◆ **What you need to do**
Filter the entries down to the lines holding "ZMod", then copy those lines.

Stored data
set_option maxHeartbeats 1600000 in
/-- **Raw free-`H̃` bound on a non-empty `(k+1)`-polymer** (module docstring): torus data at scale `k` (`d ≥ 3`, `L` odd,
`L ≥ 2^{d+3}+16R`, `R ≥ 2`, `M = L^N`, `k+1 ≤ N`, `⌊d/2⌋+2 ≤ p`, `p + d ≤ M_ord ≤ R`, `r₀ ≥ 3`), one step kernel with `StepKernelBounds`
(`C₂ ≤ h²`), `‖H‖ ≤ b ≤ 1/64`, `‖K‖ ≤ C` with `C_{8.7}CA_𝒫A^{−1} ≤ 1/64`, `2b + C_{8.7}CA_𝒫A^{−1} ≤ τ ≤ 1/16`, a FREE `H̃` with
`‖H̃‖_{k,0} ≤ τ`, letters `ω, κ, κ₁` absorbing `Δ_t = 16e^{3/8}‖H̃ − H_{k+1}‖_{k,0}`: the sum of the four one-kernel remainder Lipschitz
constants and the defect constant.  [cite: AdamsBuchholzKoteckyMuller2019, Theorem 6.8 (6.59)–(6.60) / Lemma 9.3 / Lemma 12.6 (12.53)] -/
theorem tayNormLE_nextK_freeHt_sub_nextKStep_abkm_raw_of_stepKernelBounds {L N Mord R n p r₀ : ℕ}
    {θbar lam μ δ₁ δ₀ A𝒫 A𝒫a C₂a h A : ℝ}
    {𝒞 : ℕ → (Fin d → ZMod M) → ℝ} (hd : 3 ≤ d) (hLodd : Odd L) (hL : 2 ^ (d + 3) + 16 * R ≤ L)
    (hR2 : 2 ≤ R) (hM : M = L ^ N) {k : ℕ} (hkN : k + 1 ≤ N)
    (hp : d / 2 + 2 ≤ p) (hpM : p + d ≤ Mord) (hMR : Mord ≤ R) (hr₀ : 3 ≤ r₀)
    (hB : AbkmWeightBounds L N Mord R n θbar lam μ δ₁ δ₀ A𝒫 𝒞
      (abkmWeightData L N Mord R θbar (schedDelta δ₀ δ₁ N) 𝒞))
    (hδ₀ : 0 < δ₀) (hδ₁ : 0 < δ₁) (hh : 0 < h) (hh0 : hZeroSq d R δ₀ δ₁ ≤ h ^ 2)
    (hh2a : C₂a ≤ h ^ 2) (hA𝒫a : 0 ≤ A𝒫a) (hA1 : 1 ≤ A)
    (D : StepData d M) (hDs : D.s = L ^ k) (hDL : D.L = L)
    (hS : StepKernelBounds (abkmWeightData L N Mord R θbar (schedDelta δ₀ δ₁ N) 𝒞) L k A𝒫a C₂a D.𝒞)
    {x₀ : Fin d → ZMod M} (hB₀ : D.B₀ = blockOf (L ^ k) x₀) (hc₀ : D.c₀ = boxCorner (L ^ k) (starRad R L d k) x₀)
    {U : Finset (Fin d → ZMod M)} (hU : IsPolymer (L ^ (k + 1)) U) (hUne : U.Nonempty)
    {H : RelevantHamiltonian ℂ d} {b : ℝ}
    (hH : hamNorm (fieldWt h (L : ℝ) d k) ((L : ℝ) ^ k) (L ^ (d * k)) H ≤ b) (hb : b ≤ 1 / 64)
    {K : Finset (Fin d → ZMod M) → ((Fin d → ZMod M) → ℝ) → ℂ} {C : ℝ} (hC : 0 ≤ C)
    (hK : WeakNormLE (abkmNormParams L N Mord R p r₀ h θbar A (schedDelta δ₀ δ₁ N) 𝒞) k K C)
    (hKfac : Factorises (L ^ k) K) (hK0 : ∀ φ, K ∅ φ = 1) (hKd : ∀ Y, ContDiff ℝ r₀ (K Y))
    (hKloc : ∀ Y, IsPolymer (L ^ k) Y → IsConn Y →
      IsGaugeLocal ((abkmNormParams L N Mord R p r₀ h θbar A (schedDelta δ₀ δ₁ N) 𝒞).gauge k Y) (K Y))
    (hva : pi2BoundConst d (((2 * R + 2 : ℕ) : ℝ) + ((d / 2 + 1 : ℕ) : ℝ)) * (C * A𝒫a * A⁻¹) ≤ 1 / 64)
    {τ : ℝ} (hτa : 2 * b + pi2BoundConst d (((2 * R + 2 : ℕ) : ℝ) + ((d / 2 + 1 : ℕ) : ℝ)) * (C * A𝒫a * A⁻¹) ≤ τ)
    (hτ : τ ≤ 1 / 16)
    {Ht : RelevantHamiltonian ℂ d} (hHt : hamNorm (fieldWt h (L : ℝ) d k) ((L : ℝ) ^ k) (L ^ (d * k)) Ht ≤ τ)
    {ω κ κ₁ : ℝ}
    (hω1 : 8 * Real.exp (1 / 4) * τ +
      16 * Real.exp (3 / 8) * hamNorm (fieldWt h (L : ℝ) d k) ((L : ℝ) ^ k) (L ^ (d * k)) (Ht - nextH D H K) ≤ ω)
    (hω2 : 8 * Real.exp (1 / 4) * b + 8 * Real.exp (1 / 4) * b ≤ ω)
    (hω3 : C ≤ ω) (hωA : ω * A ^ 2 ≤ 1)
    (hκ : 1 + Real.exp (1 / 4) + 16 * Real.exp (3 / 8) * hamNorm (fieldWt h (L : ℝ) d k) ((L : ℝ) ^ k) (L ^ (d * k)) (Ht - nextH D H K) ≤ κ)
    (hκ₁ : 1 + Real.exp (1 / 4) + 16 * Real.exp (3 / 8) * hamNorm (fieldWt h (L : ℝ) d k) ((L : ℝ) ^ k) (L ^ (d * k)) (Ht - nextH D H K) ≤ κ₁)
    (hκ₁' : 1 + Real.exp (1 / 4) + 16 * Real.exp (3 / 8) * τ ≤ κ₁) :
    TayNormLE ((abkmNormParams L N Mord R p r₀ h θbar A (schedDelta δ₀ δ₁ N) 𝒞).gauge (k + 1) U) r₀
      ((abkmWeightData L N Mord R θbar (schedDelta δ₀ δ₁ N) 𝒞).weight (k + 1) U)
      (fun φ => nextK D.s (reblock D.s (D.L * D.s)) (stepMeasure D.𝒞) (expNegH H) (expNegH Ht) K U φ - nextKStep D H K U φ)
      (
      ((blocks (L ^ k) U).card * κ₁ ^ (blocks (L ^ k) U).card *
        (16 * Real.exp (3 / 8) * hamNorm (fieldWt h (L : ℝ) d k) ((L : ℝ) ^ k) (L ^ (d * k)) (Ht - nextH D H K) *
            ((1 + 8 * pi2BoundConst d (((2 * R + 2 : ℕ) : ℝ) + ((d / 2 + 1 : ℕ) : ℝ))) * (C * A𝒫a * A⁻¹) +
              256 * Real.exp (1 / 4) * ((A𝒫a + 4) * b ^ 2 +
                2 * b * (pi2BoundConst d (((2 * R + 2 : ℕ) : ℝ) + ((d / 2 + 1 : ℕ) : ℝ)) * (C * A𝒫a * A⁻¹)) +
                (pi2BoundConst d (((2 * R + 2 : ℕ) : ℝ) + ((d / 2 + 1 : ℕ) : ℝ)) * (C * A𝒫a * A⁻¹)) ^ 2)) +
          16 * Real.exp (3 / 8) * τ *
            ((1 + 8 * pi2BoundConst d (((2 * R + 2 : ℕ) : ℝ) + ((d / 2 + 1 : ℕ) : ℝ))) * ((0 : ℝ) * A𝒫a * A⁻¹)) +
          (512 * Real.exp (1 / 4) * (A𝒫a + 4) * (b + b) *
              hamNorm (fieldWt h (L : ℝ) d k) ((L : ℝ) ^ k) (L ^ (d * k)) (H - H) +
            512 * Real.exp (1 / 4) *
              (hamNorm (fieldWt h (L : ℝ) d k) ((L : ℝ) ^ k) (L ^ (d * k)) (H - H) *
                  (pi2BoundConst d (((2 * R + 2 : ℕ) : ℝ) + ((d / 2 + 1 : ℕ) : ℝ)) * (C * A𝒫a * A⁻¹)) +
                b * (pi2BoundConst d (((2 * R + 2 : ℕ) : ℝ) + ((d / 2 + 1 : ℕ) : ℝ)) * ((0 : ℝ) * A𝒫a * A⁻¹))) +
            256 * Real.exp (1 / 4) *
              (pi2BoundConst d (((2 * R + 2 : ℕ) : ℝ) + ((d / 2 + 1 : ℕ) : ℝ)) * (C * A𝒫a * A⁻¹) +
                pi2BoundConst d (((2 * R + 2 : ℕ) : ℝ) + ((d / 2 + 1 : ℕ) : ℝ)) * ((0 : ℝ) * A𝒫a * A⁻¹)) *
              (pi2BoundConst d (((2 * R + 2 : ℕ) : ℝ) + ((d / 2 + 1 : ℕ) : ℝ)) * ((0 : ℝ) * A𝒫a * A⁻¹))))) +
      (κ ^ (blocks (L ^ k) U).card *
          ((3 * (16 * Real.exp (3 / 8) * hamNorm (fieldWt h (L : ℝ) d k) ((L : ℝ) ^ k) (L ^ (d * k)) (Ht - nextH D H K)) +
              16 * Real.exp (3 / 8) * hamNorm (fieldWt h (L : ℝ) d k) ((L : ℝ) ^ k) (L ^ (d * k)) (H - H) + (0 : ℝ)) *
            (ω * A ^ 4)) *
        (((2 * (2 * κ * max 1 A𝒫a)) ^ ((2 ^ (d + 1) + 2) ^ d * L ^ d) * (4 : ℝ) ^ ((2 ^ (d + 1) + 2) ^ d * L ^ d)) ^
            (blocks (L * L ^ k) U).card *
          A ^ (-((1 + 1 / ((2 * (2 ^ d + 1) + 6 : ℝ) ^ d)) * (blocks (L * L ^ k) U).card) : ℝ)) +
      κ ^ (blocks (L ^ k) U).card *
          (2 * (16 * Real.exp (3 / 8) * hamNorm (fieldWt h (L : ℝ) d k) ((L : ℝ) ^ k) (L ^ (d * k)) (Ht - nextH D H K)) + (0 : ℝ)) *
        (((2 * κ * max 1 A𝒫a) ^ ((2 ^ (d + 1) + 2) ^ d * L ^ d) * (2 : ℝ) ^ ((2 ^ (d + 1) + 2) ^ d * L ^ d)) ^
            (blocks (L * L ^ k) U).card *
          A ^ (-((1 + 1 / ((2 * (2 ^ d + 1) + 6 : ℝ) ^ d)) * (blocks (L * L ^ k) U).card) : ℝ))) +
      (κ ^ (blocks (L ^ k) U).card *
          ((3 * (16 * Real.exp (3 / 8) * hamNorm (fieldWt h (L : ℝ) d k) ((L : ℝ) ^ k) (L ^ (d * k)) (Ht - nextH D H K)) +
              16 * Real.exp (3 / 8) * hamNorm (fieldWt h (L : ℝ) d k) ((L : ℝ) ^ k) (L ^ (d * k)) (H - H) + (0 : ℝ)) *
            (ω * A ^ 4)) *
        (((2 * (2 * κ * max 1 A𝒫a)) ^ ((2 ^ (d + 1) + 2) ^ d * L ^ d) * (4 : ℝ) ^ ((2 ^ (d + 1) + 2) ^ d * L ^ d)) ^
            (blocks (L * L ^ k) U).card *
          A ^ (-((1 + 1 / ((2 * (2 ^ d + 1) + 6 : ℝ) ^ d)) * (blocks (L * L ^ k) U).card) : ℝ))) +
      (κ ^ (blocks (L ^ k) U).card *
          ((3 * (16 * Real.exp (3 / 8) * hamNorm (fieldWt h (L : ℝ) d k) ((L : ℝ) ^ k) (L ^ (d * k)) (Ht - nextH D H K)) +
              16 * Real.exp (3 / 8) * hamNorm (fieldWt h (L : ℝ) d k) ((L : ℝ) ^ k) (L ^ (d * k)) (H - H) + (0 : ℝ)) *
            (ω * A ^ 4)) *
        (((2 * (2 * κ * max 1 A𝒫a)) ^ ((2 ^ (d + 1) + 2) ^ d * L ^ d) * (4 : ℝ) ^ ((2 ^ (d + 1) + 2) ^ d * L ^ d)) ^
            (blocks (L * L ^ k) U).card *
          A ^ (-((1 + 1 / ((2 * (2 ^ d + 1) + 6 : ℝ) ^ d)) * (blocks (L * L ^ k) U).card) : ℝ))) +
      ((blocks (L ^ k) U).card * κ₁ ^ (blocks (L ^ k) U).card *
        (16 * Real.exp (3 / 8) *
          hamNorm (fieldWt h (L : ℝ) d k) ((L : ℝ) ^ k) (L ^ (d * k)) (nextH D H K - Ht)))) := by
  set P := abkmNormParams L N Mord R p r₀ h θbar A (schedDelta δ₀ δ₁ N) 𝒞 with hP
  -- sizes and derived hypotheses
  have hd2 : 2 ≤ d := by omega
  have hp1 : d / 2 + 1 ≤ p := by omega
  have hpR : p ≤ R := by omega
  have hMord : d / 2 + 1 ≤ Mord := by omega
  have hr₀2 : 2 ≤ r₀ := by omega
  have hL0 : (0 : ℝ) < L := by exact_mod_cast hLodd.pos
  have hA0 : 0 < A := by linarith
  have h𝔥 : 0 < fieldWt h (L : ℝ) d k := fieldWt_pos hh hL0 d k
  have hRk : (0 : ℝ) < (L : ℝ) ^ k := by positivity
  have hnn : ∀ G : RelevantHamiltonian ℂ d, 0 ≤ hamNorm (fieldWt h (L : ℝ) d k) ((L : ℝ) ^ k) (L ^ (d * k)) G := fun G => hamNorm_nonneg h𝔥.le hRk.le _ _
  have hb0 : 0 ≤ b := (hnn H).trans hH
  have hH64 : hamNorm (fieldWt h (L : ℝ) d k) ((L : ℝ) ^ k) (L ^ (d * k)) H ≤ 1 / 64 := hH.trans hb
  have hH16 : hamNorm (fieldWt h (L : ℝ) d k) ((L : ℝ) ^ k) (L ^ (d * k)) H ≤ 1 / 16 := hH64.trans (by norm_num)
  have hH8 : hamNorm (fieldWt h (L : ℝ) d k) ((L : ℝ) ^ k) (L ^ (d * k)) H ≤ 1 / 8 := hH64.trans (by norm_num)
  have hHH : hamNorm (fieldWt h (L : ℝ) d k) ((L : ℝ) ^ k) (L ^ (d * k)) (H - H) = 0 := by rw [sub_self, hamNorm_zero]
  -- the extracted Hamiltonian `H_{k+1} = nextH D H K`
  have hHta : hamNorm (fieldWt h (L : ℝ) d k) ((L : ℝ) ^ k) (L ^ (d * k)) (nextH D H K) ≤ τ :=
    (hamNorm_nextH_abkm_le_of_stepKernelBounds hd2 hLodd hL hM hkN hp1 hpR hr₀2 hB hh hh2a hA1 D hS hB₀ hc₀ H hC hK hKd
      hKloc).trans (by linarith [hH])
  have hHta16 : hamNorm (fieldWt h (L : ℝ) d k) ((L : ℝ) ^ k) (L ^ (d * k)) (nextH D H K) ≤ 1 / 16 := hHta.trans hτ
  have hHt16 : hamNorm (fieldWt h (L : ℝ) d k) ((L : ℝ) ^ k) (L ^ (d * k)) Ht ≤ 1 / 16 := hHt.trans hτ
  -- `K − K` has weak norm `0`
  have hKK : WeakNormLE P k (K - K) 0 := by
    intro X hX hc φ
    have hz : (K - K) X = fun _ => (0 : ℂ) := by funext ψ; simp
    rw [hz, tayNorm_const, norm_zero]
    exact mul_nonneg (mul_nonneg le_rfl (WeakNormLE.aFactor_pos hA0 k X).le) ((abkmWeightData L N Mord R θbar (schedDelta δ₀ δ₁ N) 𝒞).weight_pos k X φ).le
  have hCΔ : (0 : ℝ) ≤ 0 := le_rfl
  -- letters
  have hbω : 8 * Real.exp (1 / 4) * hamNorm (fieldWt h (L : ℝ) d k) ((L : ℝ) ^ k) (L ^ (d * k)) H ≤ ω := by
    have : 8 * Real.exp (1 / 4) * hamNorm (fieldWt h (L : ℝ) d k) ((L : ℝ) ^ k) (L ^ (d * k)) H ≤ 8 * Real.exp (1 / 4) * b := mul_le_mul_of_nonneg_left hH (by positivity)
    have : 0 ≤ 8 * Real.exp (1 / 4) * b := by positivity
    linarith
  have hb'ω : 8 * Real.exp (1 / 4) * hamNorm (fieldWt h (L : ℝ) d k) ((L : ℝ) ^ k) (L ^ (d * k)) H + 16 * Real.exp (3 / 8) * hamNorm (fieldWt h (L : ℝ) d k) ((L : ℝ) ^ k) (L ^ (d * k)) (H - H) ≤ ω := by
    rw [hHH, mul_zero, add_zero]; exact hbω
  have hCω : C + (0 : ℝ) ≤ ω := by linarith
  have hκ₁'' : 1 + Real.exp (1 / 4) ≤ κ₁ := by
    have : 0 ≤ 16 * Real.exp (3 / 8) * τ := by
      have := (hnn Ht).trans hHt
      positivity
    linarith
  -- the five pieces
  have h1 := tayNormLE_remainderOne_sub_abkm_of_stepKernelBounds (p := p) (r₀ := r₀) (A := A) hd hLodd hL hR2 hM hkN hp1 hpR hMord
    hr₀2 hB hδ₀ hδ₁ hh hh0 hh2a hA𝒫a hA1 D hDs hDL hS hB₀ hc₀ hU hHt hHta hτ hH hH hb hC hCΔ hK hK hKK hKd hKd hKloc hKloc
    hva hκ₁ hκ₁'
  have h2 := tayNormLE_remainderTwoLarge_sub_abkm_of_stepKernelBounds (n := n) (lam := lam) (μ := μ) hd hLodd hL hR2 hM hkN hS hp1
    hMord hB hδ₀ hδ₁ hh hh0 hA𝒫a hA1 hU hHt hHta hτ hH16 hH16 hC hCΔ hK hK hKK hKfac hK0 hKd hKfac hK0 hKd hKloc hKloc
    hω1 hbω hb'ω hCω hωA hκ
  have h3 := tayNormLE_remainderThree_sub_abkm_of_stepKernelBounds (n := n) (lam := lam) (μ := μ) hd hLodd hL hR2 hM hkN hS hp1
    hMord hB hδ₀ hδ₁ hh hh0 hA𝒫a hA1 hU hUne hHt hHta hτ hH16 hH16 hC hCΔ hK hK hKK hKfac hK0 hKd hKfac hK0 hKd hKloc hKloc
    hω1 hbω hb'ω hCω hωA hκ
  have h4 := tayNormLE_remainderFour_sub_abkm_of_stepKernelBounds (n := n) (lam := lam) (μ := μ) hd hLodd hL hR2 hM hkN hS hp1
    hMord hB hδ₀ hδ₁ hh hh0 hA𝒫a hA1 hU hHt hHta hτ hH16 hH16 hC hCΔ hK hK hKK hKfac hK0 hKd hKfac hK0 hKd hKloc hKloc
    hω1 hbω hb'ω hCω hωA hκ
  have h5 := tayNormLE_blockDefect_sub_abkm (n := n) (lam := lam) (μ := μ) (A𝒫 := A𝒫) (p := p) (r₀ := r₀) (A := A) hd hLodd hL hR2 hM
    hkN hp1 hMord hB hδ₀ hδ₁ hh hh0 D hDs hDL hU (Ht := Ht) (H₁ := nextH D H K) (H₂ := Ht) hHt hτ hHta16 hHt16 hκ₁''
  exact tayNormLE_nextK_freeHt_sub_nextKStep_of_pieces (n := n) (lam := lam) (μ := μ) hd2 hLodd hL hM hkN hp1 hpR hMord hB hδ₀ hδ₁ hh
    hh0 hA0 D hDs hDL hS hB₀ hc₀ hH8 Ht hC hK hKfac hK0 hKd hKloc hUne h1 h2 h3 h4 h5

◆ **Written solution**
    {𝒞 : ℕ → (Fin d → ZMod M) → ℝ} (hd : 3 ≤ d) (hLodd : Odd L) (hL : 2 ^ (d + 3) + 16 * R ≤ L)
    {x₀ : Fin d → ZMod M} (hB₀ : D.B₀ = blockOf (L ^ k) x₀) (hc₀ : D.c₀ = boxCorner (L ^ k) (starRad R L d k) x₀)
    {U : Finset (Fin d → ZMod M)} (hU : IsPolymer (L ^ (k + 1)) U) (hUne : U.Nonempty)
    {K : Finset (Fin d → ZMod M) → ((Fin d → ZMod M) → ℝ) → ℂ} {C : ℝ} (hC : 0 ≤ C)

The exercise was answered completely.